四川省巴中市中级人民法院
民 事 判 决 书
(2020)川19民终475号
上诉人(原审原告):***,女,1974年9月18日出生,汉族,初中文化,农民,住四川省巴中市巴州区。
上诉人(原审原告):**,男,1993年3月12日出生,汉族,高中文化,农民,住四川省巴中市巴州区。
上列二上诉人共同委托诉讼代理人:史映平,四川砝鼎律师事务所律师。
上诉人(原审原告):张某,男,2009年2月14日出生,汉族,学生,住四川省巴中市巴州区。
上列三上诉人共同委托诉讼代理人:向海俊,上海段和段(成都)律师事务所律师。
被上诉人(原审被告):四川禹德建设工程有限公司,统一社会信用代码91510000092128617W,住所:四川省成都市金牛区高新技术产业园蜀西路46号3栋10楼3号。
法定代表人:潘小龙,该公司经理。
被上诉人(原审被告):张颂刚,男,1975年10月24日出生,汉族,高中文化,自由职业,住四川省成都市双流区。
被上诉人(原审被告):蹇公明,男,1965年6月7日出生,汉族,初中文化,自由职业,住四川省通江县。
被上诉人暨被上诉人四川禹德建设工程有限公司、张颂刚、蹇公明共同委托诉讼代理人(原审被告):吴贞祥,男,1960年7月8日出生,汉族,初中文化,自由职业,住四川省通江县诺江镇北街61号202号。
被上诉人张颂刚、蹇公明、吴贞祥共同委托诉讼代理人:张永生,四川竟壹律师事务所律师。
被上诉人(原审被告):张万军,男,1984年2月28日出生,汉族,初中文化,农民,住四川省通江县。
委托诉讼代理人:杨凯汝,通江县涪阳法律服务所法律工作者。
上诉人***、**、张某因与被上诉人四川禹德建设工程有限公司(以下简称禹德建设公司)、张颂刚、吴贞祥、蹇公明、张万军提供劳务者受害责任纠纷一案,不服四川省通江县人民法院(2019)川1921民初1771号民事判决,向本院提起上诉。
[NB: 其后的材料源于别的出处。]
/-- (G3) **THE TOWER** — Noetherian induction on the kernel `K` of a surjection `ψ : 𝒪_{T′,t} ↠ C′` onto an Artinian local ring: every
`C′`-valued point `x` of `T′` «through `t`» (`x = Spec ψ ≫ (Spec 𝒪_{T′,t} → T′)`) carries a graph point.  Base (`C′` a field): `x` factors
through `Spec κ(t)` and the level-0 graph point (S-f) pulls back (G1).  Step: a socle element `t₀` of `C′` gives the principal small extension
`C′ ↠ C′⁄(t₀)` (kernel of `𝒪_{T′,t} ↠ C′⁄(t₀)` strictly larger), the induction hypothesis gives a graph point at level `C′⁄(t₀)`, and the
one-step lemma (G2) lifts it (the first-order-thickening instance by ★ `Modules.isFirstOrderThickening_of_smallExtension` through ★
`isPullback_whiskerLeft_left`). [cite: MumfordAV1970, §13 (proof of the Thm., pp. 125–130)] [cite: Hartshorne2010, §6 (6.1) (p. 46) and Thm. 6.4 (pp. 50–51)] -/
theorem graphPoint_tower (R : Type) [CommRing R] [IsNoetherianRing R] [Algebra ℚ R] (A : AbelianSchemeOver (Spec (.of R)))
    (L : A.left.Modules) (hL : HasRank L 1)
    (hε : CechPic.pullback A.unitSection (detClass (HasRank.isFiniteLocallyFree' hL)) = 1)
    (hΘ : ∀ ⦃Ω : Type⦄ [Field Ω] [IsAlgClosed Ω] (s : Spec (.of Ω) ⟶ Spec (.of R)),
      ∃ Θ : CartierDivisor (A.fibre s).toAbelianVariety.X.left, Θ.IsAmple ∧
        CechPic.pullback (X := (A.fibre s).toAbelianVariety.X.left) (pullback.fst A.X.hom s)
          (detClass (HasRank.isFiniteLocallyFree' hL)) = Θ.cechClass)
    {S' : Scheme.{0}} [IsAffine S'] (p : S' ⟶ Spec (.of R)) [IsFinite p] [Etale p] [Surjective p]
    (hat : AbelianSchemeOver S') (π : (A.baseChange p).X ⟶ hat.X) [IsMonHom π]
    (hπ : IsFinite π.left ∧ Etale π.left ∧ Surjective π.left)
    (P : ((A.baseChange p).prodLeft hat).Modules)
    (hker : ∀ (T : Over S') (u : T ⟶ (A.baseChange p).X),
      u ≫ π = 1 ↔ (A.baseChange p).MemKOfL ((Scheme.Modules.pullback (pullback.fst A.X.hom p)).obj L) u)
    (h1 : HasRank P 1)
    (hrig : Nonempty ((Scheme.Modules.pullback ((A.baseChange p).unitSlice hat)).obj P ≅ SheafOfModules.unit _))
    (hsock : Nonempty ((Scheme.Modules.pullback ((A.baseChange p).X ◁ π).left).obj P ≅
      (A.baseChange p).mumfordBundle ((Scheme.Modules.pullback (pullback.fst A.X.hom p)).obj L)))
    (T' : Over S') (ℒ : (A.baseChange p).RigidifiedLineBundle T'.hom) (hℒ : ℒ.FibrewisePicZero)
    (hinj : ∀ ⦃Ω : Type⦄ [Field Ω] [IsAlgClosed Ω] (s : Spec (.of Ω) ⟶ S') (x : Over.mk s ⟶ T') (y y' : Over.mk s ⟶ hat.X),
      Nonempty ((Scheme.Modules.pullback ((A.baseChange p).baseChangeToProd hat s y.left (Over.w y))).obj P ≅
        (Scheme.Modules.pullback ((A.baseChange p).X ◁ x).left).obj ℒ.L) →
      Nonempty ((Scheme.Modules.pullback ((A.baseChange p).baseChangeToProd hat s y'.left (Over.w y'))).obj P ≅
        (Scheme.Modules.pullback ((A.baseChange p).X ◁ x).left).obj ℒ.L) → y = y')
    (t : T'.left) [CharZero (T'.left.residueField t)] [IsNoetherianRing (T'.left.presheaf.stalk t)] :
    ∀ (K : Ideal (T'.left.presheaf.stalk t)) (C' : Type) [CommRing C'] [IsLocalRing C'] [IsArtinianRing C']
      (ψ : (T'.left.presheaf.stalk t : Type) →+* C') (_ : Function.Surjective ψ) (_ : RingHom.ker ψ = K)
      (s : Spec (.of C') ⟶ S') (x : Over.mk s ⟶ T') (_ : x.left = Spec.map (CommRingCat.ofHom ψ) ≫ T'.left.fromSpecStalk t),
      ∃ y : Over.mk s ⟶ hat.X,
        Nonempty ((Scheme.Modules.pullback ((A.baseChange p).baseChangeToProd hat s y.left (Over.w y))).obj P ≅
          (Scheme.Modules.pullback ((A.baseChange p).X ◁ x).left).obj ℒ.L) := by
  intro K
  induction K using IsNoetherian.induction with
  | hgt K IH =>
  intro C' _ _ _ ψ hψ hK s x hx
  classical
  by_cases hbot : IsLocalRing.maximalIdeal C' = ⊥
  · /- BASE: `C′` is a field, so `ψ` kills `𝔪_t` and `x` factors through `Spec κ(t)`; pull the level-0 graph point (S-f) back (G1). -/
    haveI := IsLocalHom.of_surjective ψ hψ
    have H : ∀ a ∈ IsLocalRing.maximalIdeal (T'.left.presheaf.stalk t : Type), ψ a = 0 := fun a ha => by
      have h := map_nonunit ψ a ha
      rwa [hbot, Ideal.mem_bot] at h
    let r : (T'.left.residueField t : Type) →+* C' := Ideal.Quotient.lift _ ψ H
    have hcomp : T'.left.residue t ≫ CommRingCat.ofHom r = CommRingCat.ofHom ψ :=
      CommRingCat.hom_ext (RingHom.ext fun a =>
        Ideal.Quotient.lift_mk (IsLocalRing.maximalIdeal (T'.left.presheaf.stalk t : Type)) ψ H)
    have h2 : Spec.map (CommRingCat.ofHom r) ≫ Spec.map (T'.left.residue t) = Spec.map (CommRingCat.ofHom ψ) := by
      rw [← Spec.map_comp]
      exact congrArg Spec.map hcomp
    have key : Spec.map (CommRingCat.ofHom r) ≫ T'.left.fromSpecResidueField t = x.left := by
      rw [hx, Scheme.fromSpecResidueField, ← Category.assoc, h2]
    obtain ⟨y₀, hy₀⟩ := (A.baseChange p).exists_graphPoint_residueField (hasRank_pullback _ hL)
      (A.exists_isAmple_cechClass_fibre_baseChange hL hΘ p (hasRank_pullback _ hL)) hat π P h1 hsock ℒ hℒ hinj t
    let b : Over.mk s ⟶ Over.mk (T'.left.fromSpecResidueField t ≫ T'.hom) :=
      Over.homMk (Spec.map (CommRingCat.ofHom r)) (by
        change Spec.map (CommRingCat.ofHom r) ≫ T'.left.fromSpecResidueField t ≫ T'.hom = s
        rw [← Category.assoc, key]
        exact Over.w x)
    have hb : b ≫ Over.homMk (T'.left.fromSpecResidueField t) rfl = x := by
      ext
      rw [Over.comp_left]
      exact key
    have h := (A.baseChange p).nonempty_graphIso_precomp hat P ℒ b (Over.homMk (T'.left.fromSpecResidueField t) rfl) y₀ hy₀
    rw [hb] at h
    exact ⟨b ≫ y₀, h⟩
  · /- STEP: a socle element `t₀` of `C′`, the principal small extension `q : C′ ↠ C′⁄(t₀)`, the induction hypothesis at the
    strictly larger kernel, and the one-step lemma (G2). -/
    obtain ⟨t₀, ht0, ht₀m, htm⟩ := exists_socle_elem C' hbot
    have hne : Ideal.span {t₀} ≠ ⊤ := by
      rw [Ne, Ideal.span_singleton_eq_top]
      exact (IsLocalRing.mem_maximalIdeal _).mp ht₀m
    haveI : Nontrivial (C' ⧸ Ideal.span {t₀}) := Ideal.Quotient.nontrivial_iff.mpr hne
    haveI : IsLocalRing (C' ⧸ Ideal.span {t₀}) :=
      IsLocalRing.of_surjective' (Ideal.Quotient.mk _) Ideal.Quotient.mk_surjective
    have hq : Function.Surjective (Ideal.Quotient.mk (Ideal.span {t₀})) := Ideal.Quotient.mk_surjective
    have hker₀ : RingHom.ker (Ideal.Quotient.mk (Ideal.span {t₀})) = Ideal.span {t₀} := Ideal.mk_ker
    have hK' : K < RingHom.ker ((Ideal.Quotient.mk (Ideal.span {t₀})).comp ψ) := by
      rw [← hK]
      refine lt_of_le_of_ne (fun a ha => ?_) (fun heq => ht0 ?_)
      · rw [RingHom.mem_ker] at ha ⊢
        rw [RingHom.comp_apply, ha, map_zero]
      · obtain ⟨a, ha⟩ := hψ t₀
        have ha' : a ∈ RingHom.ker ((Ideal.Quotient.mk (Ideal.span {t₀})).comp ψ) := by
          rw [RingHom.mem_ker, RingHom.comp_apply, ha, Ideal.Quotient.eq_zero_iff_mem]
          exact Ideal.mem_span_singleton_self _
        rw [← heq, RingHom.mem_ker, ha] at ha'
        exact ha'
    let ι₀ : Over.mk (Spec.map (CommRingCat.ofHom (Ideal.Quotient.mk (Ideal.span {t₀}))) ≫ s) ⟶ Over.mk s :=
      Over.homMk (Spec.map (CommRingCat.ofHom (Ideal.Quotient.mk (Ideal.span {t₀})))) rfl
    have hι : ι₀.left = Spec.map (CommRingCat.ofHom (Ideal.Quotient.mk (Ideal.span {t₀}))) := rfl
    obtain ⟨y₁, hy₁⟩ := IH _ hK' (C' ⧸ Ideal.span {t₀}) ((Ideal.Quotient.mk (Ideal.span {t₀})).comp ψ)
      (hq.comp hψ) rfl (Spec.map (CommRingCat.ofHom (Ideal.Quotient.mk (Ideal.span {t₀}))) ≫ s) (ι₀ ≫ x)
      (by rw [Over.comp_left, hι, hx, CommRingCat.ofHom_comp, Spec.map_comp, Category.assoc]; rfl)
    haveI : IsFirstOrderThickening ((A.baseChange p).X ◁ ι₀).left :=
      Modules.isFirstOrderThickening_of_smallExtension (pullback.snd (A.baseChange p).X.hom s)
        (Ideal.Quotient.mk (Ideal.span {t₀})) hq t₀ hker₀
        (pullback.snd (A.baseChange p).X.hom (Spec.map (CommRingCat.ofHom (Ideal.Quotient.mk (Ideal.span {t₀}))) ≫ s))
        htm ht₀m (RelativeSpec.ActionOver.IsGeometricQuotient.isPullback_whiskerLeft_left ι₀ (A.baseChange p).X).flip
    obtain ⟨g', -, hg'⟩ := graphPoint_step R A L hL hε hΘ p hat π hπ P hker h1 hrig hsock C' (C' ⧸ Ideal.span {t₀})
      (Ideal.Quotient.mk (Ideal.span {t₀})) hq t₀ hker₀ htm ht₀m s ι₀ hι ℒ x y₁ hy₁
    exact ⟨g', hg'⟩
本院于2020年4月1日立案后,依法组成合议庭,公开开庭进行了审理。上诉人***、**及其共同委托诉讼代理人史映平、上诉人张某及其与上诉人***、**的共同委托诉讼代理人向海俊、被上诉人暨被上诉人禹德建设公司、张颂刚、蹇公明共同委托诉讼代理人吴贞祥及其与被上诉人张颂刚、蹇公明的共同委托诉讼代理人张永生、被上诉人张万军及其委托诉讼代理人杨凯汝到庭参加诉讼。本案现已审理终结。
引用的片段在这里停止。